As I get closer to starting on my project I started to research some of the various tools & products I'll be using. When I started to look at PoR-15 I found out it is not at all what I thought it was.

According to Eastwood's POR-15 isn't an under coating at all. It's a rust treatment. They advise you brush then blow away any loose rust. Then paint directly over the rust. The material will then form a solid surface to work on. A bodyman can then use fiberglass filler or what not to repair holes & such.

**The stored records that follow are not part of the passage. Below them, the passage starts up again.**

import Literature.Computability.Cryptography.RegevSamplerMachinePar
import Literature.Computability.Cryptography.RegevSamplerStageDesc
import Literature.Computability.Cryptography.RegevSamplerEraseDesc
import Literature.Computability.Cryptography.RegevSamplerOracleDesc
import Literature.Computability.QuantumComplexity.TidyDesc
import Literature.Computability.QuantumComplexity.CleanXorAbstract
import HarnessLib

/-!
# Regev 2009, Lemma 3.14 in machine form: the abstract gate list of the data-free machine circuit

Topic `Computability/Cryptography` (family `pqc`), grouping namespace `Regev2009.SamplerRegs`; the CONCATENATION step of
the uniformity proof of the inner machine (the machine circuit `machineCircPar` of `RegevSamplerMachinePar.lean` is
GR stage · erase layer · oracle stage · Fourier stage). On the standard objects (`stdEmb`, `srcU`, `stdZone`, any
layout with `loc = id`, e.g. `stdLayout`/`schedLayout`) the abstract gate list (`AJLCore.toAG`) of the machine circuit
is, by the stage lemmas already in the tree —

* `map_toAG_grStage_std` (`RegevSamplerStageDesc.lean`): the Grover–Rudolph stage = `n` copies of the block word under
  the affine wire maps `embA 0 ℓ base B i`;
* `map_toAG_cnotLayer_par` (`RegevSamplerEraseDesc.lean`): the erase layer = the CNOT double loop `eraseA`;
* `SamplerSubst.map_toAG_stageCirc_std` (`RegevSamplerOracleDesc.lean`) with `TidyBlockFn.map_toAG_tidyCirc`
  (`TidyDesc.lean`): the oracle stage = `Y ++ S ++ T̂ ++ X ++ T̂`, `T̂` = the abstract tidy block `tidyA` of the
  oracle solver's own word under `subA`;
* `map_toAG_qftStage_std`: the Fourier stage = `n` copies of the QFT block word under `embA oS ℓR base qbsize i` —

the explicit concatenation **`map_toAG_machineCircPar_std`**; and the three classical blocks are abstract compiled words
of relabelled clean blocks and XOR layers (**`map_toAG_circY`**, **`map_toAG_circS`**, **`map_toAG_circX`**, from
`CleanXor.map_toAG_circuit`). What then remains for `QCircuitFamily.isUniform_of_abstract` is to compute on codes the
GR and QFT BLOCK words, the clean-block words `progA (cleanOps e M N [])` and the suffix/XOR layers, and the oracle
solver's word (`QCircuitFamily.abstract_codeFP_of_isUniform`), and to chain the `*_codeFP` lemmas of the wire maps
(`embA_codeFP`, `eraseA_fp`, `subA_codeFP`, `tidyA_codeFP`, `stageA_codeFP`, `agAppend`).

Everything here is proved; no named fact is introduced; not the named fact `regev2009_lemma_3_14_stepFamily`.

## References

* O. Regev, *On lattices, learning with errors, random linear codes, and cryptography*, J. ACM 56 (2009),
  art. 34, Lemma 3.14 (proof) [Regev2009].
* S. Arora, B. Barak, *Computational Complexity: A Modern Approach*, CUP 2009, §6.2 and proof of Thm. 6.15
  [AroraBarak2009].
* M. A. Nielsen, I. L. Chuang, *Quantum Computation and Quantum Information*, CUP 2010, §3.2.5, §4.3, §5.1
  [NielsenChuang2010].
-/

noncomputable section

namespace Literature.Computability.Cryptography.Regev2009.SamplerRegs

open _root_.Computability Literature.Algebra.EuclideanLattices Literature.Algebra.EuclideanLattices.Regev2009
  Literature.Computability.QuantumComplexity Literature.Computability.QuantumComplexity.AJLCore
  SamplerClassical SamplerClassical.Layout SamplerSubst

variable {W : ℕ} (I : LatticeInstance) {Λ : Layout W I.n} (hΛ : Λ.OK)

/-! ### The classical blocks -/

/-- **The branch block `Y ⊕= wordY(X)` abstracts to** the relabelled clean block of the branch machine, its XOR layer,
and the relabelled clean block reversed. [cite: Regev2009, Lemma 3.14 (proof)] [cite: NielsenChuang2010, §3.2.5 eq. (3.7)] -/
theorem map_toAG_circY (hF : Fits Λ) : (circY hΛ hF).gates.map toAG =
    progA ((RevClean.cleanOps eY MY (I.n * Λ.ℓ + Λ.L) (vY Λ)).map (ClOp.map (CleanPlaced.relabel (I.n * Λ.ℓ + Λ.L) (dposD Λ) Λ.base)) ++
      (CleanXor.xorOpsN eY MY (I.n * Λ.ℓ + Λ.L) (vY Λ) Λ.base (I.n * Λ.ℓY) (fun j => Λ.loc (Λ.oY + j)) ++
        ((RevClean.cleanOps eY MY (I.n * Λ.ℓ + Λ.L) (vY Λ)).map
          (ClOp.map (CleanPlaced.relabel (I.n * Λ.ℓ + Λ.L) (dposD Λ) Λ.base))).reverse)) :=
  CleanXor.map_toAG_circuit (geomY hΛ hF)

/-- **The residue block `S ⊕= wordS(X)` abstracts** likewise. [cite: Regev2009, Lemma 3.14 (proof)] -/
theorem map_toAG_circS (hF : Fits Λ) : (circS hΛ hF).gates.map toAG =
    progA ((RevClean.cleanOps eS MS (I.n * Λ.ℓ + Λ.L) (vS Λ)).map (ClOp.map (CleanPlaced.relabel (I.n * Λ.ℓ + Λ.L) (dposD Λ) Λ.base)) ++
      (CleanXor.xorOpsN eS MS (I.n * Λ.ℓ + Λ.L) (vS Λ) Λ.base (I.n * Λ.ℓR) (fun j => Λ.loc (Λ.oS + j)) ++
        ((RevClean.cleanOps eS MS (I.n * Λ.ℓ + Λ.L) (vS Λ)).map
          (ClOp.map (CleanPlaced.relabel (I.n * Λ.ℓ + Λ.L) (dposD Λ) Λ.base))).reverse)) :=
  CleanXor.map_toAG_circuit (geomS hΛ hF)

/-- **The erasing block `X ⊕= wordX(Y, S, A)` abstracts** likewise (data positions `dposX`). [cite: Regev2009, Lemma 3.14 (proof)] -/
theorem map_toAG_circX (hF : Fits Λ) : (circX hΛ hF).gates.map toAG =
    progA ((RevClean.cleanOps eX MX (Λ.regLen + Λ.L) (vX Λ)).map (ClOp.map (CleanPlaced.relabel (Λ.regLen + Λ.L) (dposX Λ) Λ.base)) ++
      (CleanXor.xorOpsN eX MX (Λ.regLen + Λ.L) (vX Λ) Λ.base (I.n * Λ.ℓ) (fun j => Λ.loc j) ++
        ((RevClean.cleanOps eX MX (Λ.regLen + Λ.L) (vX Λ)).map
          (ClOp.map (CleanPlaced.relabel (Λ.regLen + Λ.L) (dposX Λ) Λ.base))).reverse)) :=
  CleanXor.map_toAG_circuit (geomX hΛ hF)

/-! ### The whole machine circuit -/

/-- **The abstract gate list of the data-free machine circuit on the standard objects**: GR stage (block words under
`embA 0 ℓ base B i`), erase layer (`eraseA`), oracle stage (`Y ++ S ++ T̂ ++ X ++ T̂` with `T̂` the abstract tidy block of
the solver's word under `subA`), Fourier stage (QFT block words under `embA oS ℓR base qbsize i`).
[cite: Regev2009, Lemma 3.14 (proof)] [cite: AroraBarak2009, §6.2 and proof of Thm. 6.15] -/
theorem map_toAG_machineCircPar_std (hF : Fits Λ) (Rf : UniformQCircuitFamily)
    (hroomZ : Λ.base + (Λ.kq + Rf.family.ancillas Λ.kq) ≤ W)
    {np wlen kk : ℕ} {ag : Fin Λ.ℓ → (Fin Λ.ℓ → Bool) → ℝ}
    (D : GRBlock.Data (GRData.kit Λ.ℓ np wlen kk) (GRData.ws Λ.ℓ np wlen kk) (GRData.pw Λ.ℓ np wlen kk) ag)
    (hWE : Λ.base + I.n * GRData.B Λ.ℓ np wlen kk ≤ W) {p₀ : ℕ} (hp : p₀ + np ≤ Λ.L) (hE : BlockDisjoint (stdEmb I hΛ hWE))
    (kF : ℕ) (hk : 1 ≤ kF) (hroom : Λ.base + I.n * QFTKit.qbsize Λ.ℓR kF ≤ W) (hloc : ∀ s, Λ.loc s = s) :
    (machineCircPar I hΛ hF Rf (stdZone Λ hΛ hroomZ) D (stdEmb I hΛ hWE) (srcU I Λ p₀) kF hk hroom).gates.map toAG =
      ((List.finRange I.n).flatMap fun i : Fin I.n =>
          ((GRStage.blockCircuit D).gates.map toAG).map (AGmap (embA 0 Λ.ℓ Λ.base (GRData.B Λ.ℓ np wlen kk) (i : ℕ)))) ++
      (eraseA I.n np (I.n * Λ.ℓ + p₀) Λ.base (GRData.B Λ.ℓ np wlen kk) Λ.ℓ ++
      ((circY hΛ hF).gates.map toAG ++ ((circS hΛ hF).gates.map toAG ++
        ((TidyBlockFn.tidyA Λ.kq (I.n * Λ.bc) (Rf.family.ancillas Λ.kq) ((Rf.family.circ Λ.kq).gates.map toAG)).map
            (AGmap (subA Λ.Lq Λ.oU Λ.oS Λ.kq (I.n * Λ.bc) Λ.oA Λ.base)) ++
        ((circX hΛ hF).gates.map toAG ++
        ((TidyBlockFn.tidyA Λ.kq (I.n * Λ.bc) (Rf.family.ancillas Λ.kq) ((Rf.family.circ Λ.kq).gates.map toAG)).map
            (AGmap (subA Λ.Lq Λ.oU Λ.oS Λ.kq (I.n * Λ.bc) Λ.oA Λ.base)) ++
      (List.finRange I.n).flatMap fun i : Fin I.n =>
          ((QFTStage.block (κ := Λ.ℓR) hk).gates.map toAG).map (AGmap (embA Λ.oS Λ.ℓR Λ.base (QFTKit.qbsize Λ.ℓR kF) (i : ℕ))))))))) := by
  have hg : (machineCircPar I hΛ hF Rf (stdZone Λ hΛ hroomZ) D (stdEmb I hΛ hWE) (srcU I Λ p₀) kF hk hroom).gates =
      (GRStage.stageCircuit D (stdEmb I hΛ hWE)).gates ++
        (cnotLayer (GRData.parSrc (stdEmb I hΛ hWE) (srcU I Λ p₀)) (GRData.parList (stdEmb I hΛ hWE))).gates ++
        (stageCirc hΛ hF (subE hΛ (stdZone Λ hΛ hroomZ)) (TidyBlockFn.tidyCirc (ℓ := I.n * Λ.bc) (Rf.family.circ Λ.kq))).gates ++
        (QFTStage.stageCircuit (qftBlock I hΛ kF hroom) hk).gates := rfl
  rw [hg, List.map_append, List.map_append, List.map_append, map_toAG_grStage_std I hΛ D hWE hloc,
    map_toAG_cnotLayer_par I hΛ hWE hp hE hloc, map_toAG_stageCirc_std hΛ hF hroomZ hloc, TidyBlockFn.map_toAG_tidyCirc,
    map_toAG_qftStage_std I hΛ kF hk hroom hloc]
  simp only [List.append_assoc]

end Literature.Computability.Cryptography.Regev2009.SamplerRegs

end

So my question, why use it over new steel? I would have thought properly applied primer/sealer & paint overcoat would be enough to protect the metal from rust.
 

stroked383

Veteran Member
Lifetime Gold Member
Jul 18, 2011
764
Saugerties, NY
Thunderkyss said:
I've looked over several threads, on this forum & others, where people have replaced substantial pieces of sheet metal, then laid down a coat of PoR-15. I've read this process so many times I was under the impression that PoR-15 was some kind of under-coating.

As I get closer to starting on my project I started to research some of the various tools & products I'll be using. When I started to look at PoR-15 I found out it is not at all what I thought it was.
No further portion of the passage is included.